But the three or four studies that have looked at the impact of mixed feeding all looked it in babies < 3 months of age. At that age the infant gut and immune system are very immature. After several months of exclusive breastfeeding it is likely that the hygienic addition of solid foods will not lead to the high rates of HIV transmission seen in newborns who are mixed fed. For example, in the ZVITAMBO study, the rate of HIV transmission was 0.22% per month for the first six months among mothers who basically only did 3 months of exclusive breastfeeding. Presumably it would be lower still if they had managed for all six. If babies were partially breastfed (milk or solids added), the rate of transmission was 0.73% per month. But from 6-18 months, those who had been exlcusively breastfed for 3 months did not return to this 0.73 figure, they transmitted at a rate of 0.57% per month.
In any case, what really counts is maximizing rates of HIV-free survival. Sadly, very little research has focused on this, since the emphasis, at least in the early years of PMTCT, was on reducing postnatal transmission--sometimes seemingly at all costs.
Rates of HIV transmission need to be weighed against risk of death in different settings and at different ages so that counsellors have an idea how to discuss the issues with they kinds of mothers they see.
The most recently published simulations providing relevant data guide this kind of balancing of risk (Piwoz EG, Ross JS. Use of population-specific infant mortality rates to inform policy decisions regarding HIV and infant feeding. J Nutr. 2005 May;135(5):1113-9) suggest that it does not make sense to avoid breastfeeding altogether rather than exclusively breastfeeding in a setting where the infant mortality rate is > 25 per 1000 live births. In Africa, outside South Africa, that can only be found in rich areas of some cities. This does not mean that NO mothers in such settings should avoid breastfeeding, just that on average exclusive breastfeeding will lead to better overall outcomes. Where infant mortality rates are over 100/1000 (which they are in poorer African countries) outcomes will actually be better if one does nothing about infant feeding. Shortening breastfeeding dramatically in such settings, especially rapid cessation, is simply too dangerous to lead to any
improvement in HIV-free surival rates.
Again, there will be some mothers for whom avoidance of breastfeeding or early cessation will be better options, but infant feeding counsellors in such settings need to realize that these mothers will be rare--basically the richer and better educated ones. In fact, in health centers I have visited in Rwanda and Cote d'Ivoire health workers tell me they never see such mothers. One suspects that they may visit private practitioners rather than waiting for hours to see a health worker in a public clinic.
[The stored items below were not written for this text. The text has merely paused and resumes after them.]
import Literature.Computability.Cryptography.HILLAtoms
import Literature.Computability.Cryptography.HILLGreedySelection
import Literature.Computability.Cryptography.XorCombiner
import Literature.Computability.Complexity.LengthCompare
import HarnessLib

/-!
# HILL's distributions `𝒟^{(j)}`, `ℰ^{(j)}` of Lemma 6.3.2 as samplers on coin strings (Håstad–Impagliazzo–Levin–Luby 1999, §6.2–6.3)

HILL 1999 (SIAM J. Comput. 28; authors' preprint `galaxy-pdf--8752169249696178760`), §6.2 eq. (8) and §6.3:

> `g(pₙ, X', Y', I', R', U) = ⟨h'_U(⟨X'₁ ⊙ Y'₁, …, X'_{kₙ} ⊙ Y'_{kₙ}⟩), f'^{kₙ}(X', I', R'), U, Y'⟩` (8) …
> `𝒟 = ⟨h'_U(…), f'^{kₙ}(X', I', R'), U, Y'⟩`, `ℰ = ⟨Z, f'^{kₙ}(X', I', R'), U, Y'⟩` … `𝒟^{(j−1)}_c(w_m)` [is] the same as
> `𝒟^{(j−1)}` except that `⟨X'ⱼ, I'ⱼ⟩` is fixed to `w_m` and the `j`th input bit of `h'` is set to `x̂_m ⊙ Y'ⱼ` if
> `c = 0`, `Bⱼ` if `c = 1` … `𝒟^{(j)}(w, r, b, y)` [is] `𝒟^{(j)}` except that `f'(X'_{j+1}, I'_{j+1}, R'_{j+1})` is set to
> `f'(w, r)`, the `j+1`rst input bit of `h'` is set to `b` and `Y'_{j+1}` is set to `y`.

This file writes these distributions as deterministic functions of uniform coin strings (the format of the
tree's `uniformAvg` calculus and of the machines), in the `K = ⌊log₂ N⌋`-bit-block version of
`HILLAtoms.lean` (position `i` carries `w_i = x_i ‖ ι_i`, randomness `r_i`, `σ_i ∈ {0,1}^{K·N}` — HILL's `Y'_i` —
and the hidden block `GL_K(w_i, σ_i)` — HILL's `X'_i ⊙ Y'_i`):

* level data `HILL.GH.Params` (`kc`: `k = kc³` positions; `mlen N t`: the output length `m` of `h'` given the
  advice `t`), per-position coin blocks `w ‖ r ‖ σ ‖ u` of length `cP N` (`u`: the fresh block used when the
  position's bit `c` is `1`);
* `posPub` / `posBlk`: the public part `g f (w‖r) ‖ σ` and the block of position `i` under a TEMPLATE `τ` of
  fixings `(w_i, c_i)` (positions `< |τ|` fixed; position `|τ|` optionally the challenge atom `z`; later
  positions fresh), `pubs` / `blocks` (all `k` positions), **`Dsample`** = `h'_U(blocks) ‖ pubs ‖ U` and
  **`Esample`** = `Z ‖ pubs ‖ U` (affine `h'` = `AffineStr.hashStr`, key `U`);
* the acceptance probabilities `accD`, `accE` of a distinguisher, the gap **`HILL.GH.delta`** (HILL's `δ^{(·)}`
  as a function of the template) and the empirical estimator **`HILL.GH.estim`** (HILL's `Δ`), i.e. the
  concrete `δ`, `est` of `HILL.Greedy.Data`; basic facts (`|δ| ≤ 1`, lengths).

The `FP` programs computing these samplers, the estimator, the stages and the two-phase machine are the
next file; the laws (Fubini, Hoeffding, Lemma 4.5.1 on complete templates) the one after.

## References

* J. Håstad, R. Impagliazzo, L. A. Levin, M. Luby, SIAM J. Comput. 28 (1999): §6.2 eq. (4)–(8), Thm 6.2.1;
  §6.3 Lemma 6.3.2 (proof: the distributions `𝒟^{(j)}`, `ℰ^{(j)}`, `𝒟^{(j−1)}_c(w)`, `𝒟^{(j)}(w,r,b,y)`, the
  estimate `Δ`).
-/

namespace Literature.Computability.Cryptography

open Finset _root_.Computability Complexity HCProd

namespace HILL

namespace GH

/-! ### Parameters and layout -/

/-- **Level parameters** of the construction: `kc N` (the number of positions is `k = kc³`, a perfect cube so
that `k^{2/3} = kc²` is integral) and the output length `mlen N t` of `h'` as a function of the level and the
advice `t`. [cite: HastadImpagliazzoLevinLuby1999, §6.2 eq. (4) (kₙ) and (6) (mₙ)] -/
structure Params where
  /-- cube root of the number of positions [cite: HastadImpagliazzoLevinLuby1999, §6.2 eq. (4)] -/
  kc : ℕ → ℕ
  /-- output length of `h'` given level and advice [cite: HastadImpagliazzoLevinLuby1999, §6.2 eq. (6)–(7)] -/
  mlen : ℕ → ℕ → ℕ

namespace Params

variable (P : Params) (f : List Bool → List Bool)

/-- `k = kc³`: the number of positions. [cite: HastadImpagliazzoLevinLuby1999, §6.2 eq. (4)] -/
def kk (N : ℕ) : ℕ := P.kc N ^ 3

/-- Coins of one position: `w ‖ r ‖ σ ‖ u` (`N + rlen N + K·N + K`). [folklore] -/
def cP (N : ℕ) : ℕ := N + rlen N + kL N * N + kL N

/-- Length of the public part of a position: `|g f (w‖r)| + |σ| = Lg N + K·N`. [folklore] -/
def pubLen (N : ℕ) : ℕ := Lg N + kL N * N

/-- Length of the hash key `U`: `(k·K + 1)·m`. [cite: HastadImpagliazzoLevinLuby1999, Def. 4.4.2 (matrix hashing)] -/
def uLen (N t : ℕ) : ℕ := (P.kk N * kL N + 1) * P.mlen N t

/-- Length of a sample of `𝒟`/`ℰ`: `m + k·pubLen + uLen`. [folklore] -/
def sLen (N t : ℕ) : ℕ := P.mlen N t + P.kk N * pubLen N + P.uLen N t

/-- The candidate slot `w` of a position's coins. [folklore] -/
def pcW (N : ℕ) (pc : List Bool) : List Bool := pc.take N
/-- The randomness `r` of a position's coins. [folklore] -/
def pcR (N : ℕ) (pc : List Bool) : List Bool := (pc.drop N).take (rlen N)
/-- The GL seed `σ` of a position's coins. [folklore] -/
def pcS (N : ℕ) (pc : List Bool) : List Bool := (pc.drop (N + rlen N)).take (kL N * N)
/-- The fresh block `u` of a position's coins. [folklore] -/
def pcU (N : ℕ) (pc : List Bool) : List Bool := (pc.drop (N + rlen N + kL N * N)).take (kL N)

/-! ### Positions under a template -/

/-- **The public part of position `i`** under the template `τ`, with the challenge atom `z` planted at position
`|τ|` when `uc`: fixed positions use the template's `w_i` (fresh `r`, `σ`), the challenge position the atom's
public part, later positions are fresh. [cite: HastadImpagliazzoLevinLuby1999, Lemma 6.3.2 (proof: 𝒟^{(j)}, 𝒟^{(j)}(w,r,b,y))] -/
noncomputable def posPub (N : ℕ) (τ : List (List Bool × Bool)) (uc : Bool) (z : List Bool) (i : ℕ) (pc : List Bool) : List Bool :=
  if i < τ.length then g f ((τ.getD i ([], false)).1 ++ pcR N pc) ++ pcS N pc
  else if uc ∧ i = τ.length then z.take (pubLen N)
  else g f (pcW N pc ++ pcR N pc) ++ pcS N pc

/-- **The block of position `i`**: at a fixed position the fresh `u` if `c_i = 1`, else `GL_K(w_i, σ)`; at the
challenge position the atom's block; at a fresh position `GL_K(w, σ)` with the fresh `w`.
[cite: HastadImpagliazzoLevinLuby1999, Lemma 6.3.2 (proof: "the j-th input bit of h' is set to x̂_m ⊙ Y'_j if c_j = 0, B_j if c_j = 1")] -/
def posBlk (N : ℕ) (τ : List (List Bool × Bool)) (uc : Bool) (z : List Bool) (i : ℕ) (pc : List Bool) : List Bool :=
  if i < τ.length then (if (τ.getD i ([], false)).2 then pcU N pc else glBits (kL N) N (τ.getD i ([], false)).1 (pcS N pc))
  else if uc ∧ i = τ.length then z.drop (pubLen N)
  else glBits (kL N) N (pcW N pc) (pcS N pc)

/-- All public parts (positions `0, …, k−1`, coins `pcs` = `k` position blocks). [cite: HastadImpagliazzoLevinLuby1999, §6.2 eq. (8) (f'^{kₙ}(X',I',R'), Y')] -/
noncomputable def pubs (N : ℕ) (τ : List (List Bool × Bool)) (uc : Bool) (z pcs : List Bool) : List Bool :=
  ((List.range (P.kk N)).map fun i => posPub f N τ uc z i (Greedy.blkL (cP N) i pcs)).flatten

/-- All blocks (the input of `h'`). [cite: HastadImpagliazzoLevinLuby1999, §6.2 eq. (8) (⟨X'₁ ⊙ Y'₁, …⟩)] -/
def blocks (N : ℕ) (τ : List (List Bool × Bool)) (uc : Bool) (z pcs : List Bool) : List Bool :=
  ((List.range (P.kk N)).map fun i => posBlk N τ uc z i (Greedy.blkL (cP N) i pcs)).flatten

/-- **A sample of `𝒟^{(τ)}`**: `h'_U(blocks) ‖ pubs ‖ U`. [cite: HastadImpagliazzoLevinLuby1999, §6.2 eq. (8) and Thm 6.2.1 (𝒟)] -/
noncomputable def Dsample (N t : ℕ) (τ : List (List Bool × Bool)) (uc : Bool) (z pcs U : List Bool) : List Bool :=
  AffineStr.hashStr (P.kk N * kL N) (P.mlen N t) U (P.blocks N τ uc z pcs) ++ P.pubs f N τ uc z pcs ++ U

/-- **A sample of `ℰ^{(τ)}`**: `Z ‖ pubs ‖ U`. [cite: HastadImpagliazzoLevinLuby1999, Thm 6.2.1 (ℰ = ⟨Z, f'^{kₙ}, U, Y'⟩)] -/
noncomputable def Esample (N : ℕ) (τ : List (List Bool × Bool)) (uc : Bool) (z pcs U Z : List Bool) : List Bool :=
  Z ++ P.pubs f N τ uc z pcs ++ U

variable {P f}

/-- Length of a public part (length-preserving `f`, well-formed coins / atom). [folklore] -/
theorem length_posPub (hlp : IsLengthPreserving f) {N : ℕ} {τ : List (List Bool × Bool)} (hτ : ∀ q ∈ τ, q.1.length = N)
    {uc : Bool} {z : List Bool} (hz : uc = true → z.length = La N) (i : ℕ) {pc : List Bool} (hpc : pc.length = cP N) :
    (posPub f N τ uc z i pc).length = pubLen N := by
  have hR : (pcR N pc).length = rlen N := by rw [pcR, List.length_take, List.length_drop, hpc, cP]; omega
  have hS : (pcS N pc).length = kL N * N := by rw [pcS, List.length_take, List.length_drop, hpc, cP]; omega
  have hW : (pcW N pc).length = N := by rw [pcW, List.length_take, hpc, cP]; omega
  unfold posPub
  split_ifs with h1 h2
  · have hw : (τ.getD i ([], false)).1.length = N := by
      rw [List.getD_eq_getElem _ _ h1]; exact hτ _ (List.getElem_mem h1)
    rw [List.length_append, length_g hlp hw hR, hS, pubLen]
  · rw [List.length_take, hz h2.1, La, pubLen]; omega
  · rw [List.length_append, length_g hlp hW hR, hS, pubLen]

/-- Length of a block. [folklore] -/
theorem length_posBlk {N : ℕ} {τ : List (List Bool × Bool)} {uc : Bool} {z : List Bool} (hz : uc = true → z.length = La N)
    (i : ℕ) {pc : List Bool} (hpc : pc.length = cP N) : (posBlk N τ uc z i pc).length = kL N := by
  have hU : (pcU N pc).length = kL N := by rw [pcU, List.length_take, List.length_drop, hpc, cP]; omega
  unfold posBlk
  split_ifs with h1 h2 h3
  · exact hU
  · exact length_glBits ..
  · rw [List.length_drop, hz h3.1, La, pubLen]; omega
  · exact length_glBits ..

/-- A block of a string of `k` blocks of length `L` has length `L`. [folklore] -/
theorem length_blkL {L k i : ℕ} {r : List Bool} (hr : r.length = k * L) (hi : i < k) : (Greedy.blkL L i r).length = L := by
  rw [Greedy.blkL, List.length_take, List.length_drop, hr]
  have : (i + 1) * L ≤ k * L := Nat.mul_le_mul_right _ hi
  rw [Nat.succ_mul] at this
  omega

/-- Length of `pubs`. [folklore] -/
theorem length_pubs (hlp : IsLengthPreserving f) {N : ℕ} {τ : List (List Bool × Bool)} (hτ : ∀ q ∈ τ, q.1.length = N)
    {uc : Bool} {z : List Bool} (hz : uc = true → z.length = La N) {pcs : List Bool} (hpcs : pcs.length = P.kk N * cP N) :
    (P.pubs f N τ uc z pcs).length = P.kk N * pubLen N :=
  length_flatten_map_range fun i hi => length_posPub hlp hτ hz i (length_blkL hpcs hi)

/-- Length of `blocks`. [folklore] -/
theorem length_blocks {N : ℕ} {τ : List (List Bool × Bool)} {uc : Bool} {z : List Bool} (hz : uc = true → z.length = La N)
    {pcs : List Bool} (hpcs : pcs.length = P.kk N * cP N) : (P.blocks N τ uc z pcs).length = P.kk N * kL N :=
  length_flatten_map_range fun i hi => length_posBlk hz i (length_blkL hpcs hi)

/-- **Length of a `𝒟`-sample.** [folklore] -/
theorem length_Dsample (hlp : IsLengthPreserving f) {N t : ℕ} {τ : List (List Bool × Bool)} (hτ : ∀ q ∈ τ, q.1.length = N)
    {uc : Bool} {z : List Bool} (hz : uc = true → z.length = La N) {pcs : List Bool} (hpcs : pcs.length = P.kk N * cP N)
    {U : List Bool} (hU : U.length = P.uLen N t) : (P.Dsample f N t τ uc z pcs U).length = P.sLen N t := by
  rw [Dsample, List.length_append, List.length_append, AffineStr.length_hashStr, length_pubs hlp hτ hz hpcs, hU, sLen]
Thus individual counselling is not done in these health centers. Mothers are informed in group information-sharing sessions of what the infant feeding options are if one has HIV. Then in individual counselling of mothers who have tested positive they are simply asked how they want to feed the baby and, except in the rare centers offering free formula, virtually all mothers say they want to breast feed. In the best cases exclusive breastfeeding is then discussed. Sadly, there is little understanding for the need to then later do some kind of AFASS assessment with the mother to help her decide when is the right time for her to stop breastfeeding. In Ivory Coast she is pressured to stop in a two-week period. In Rwanda, she is asked to do it over a two-month period.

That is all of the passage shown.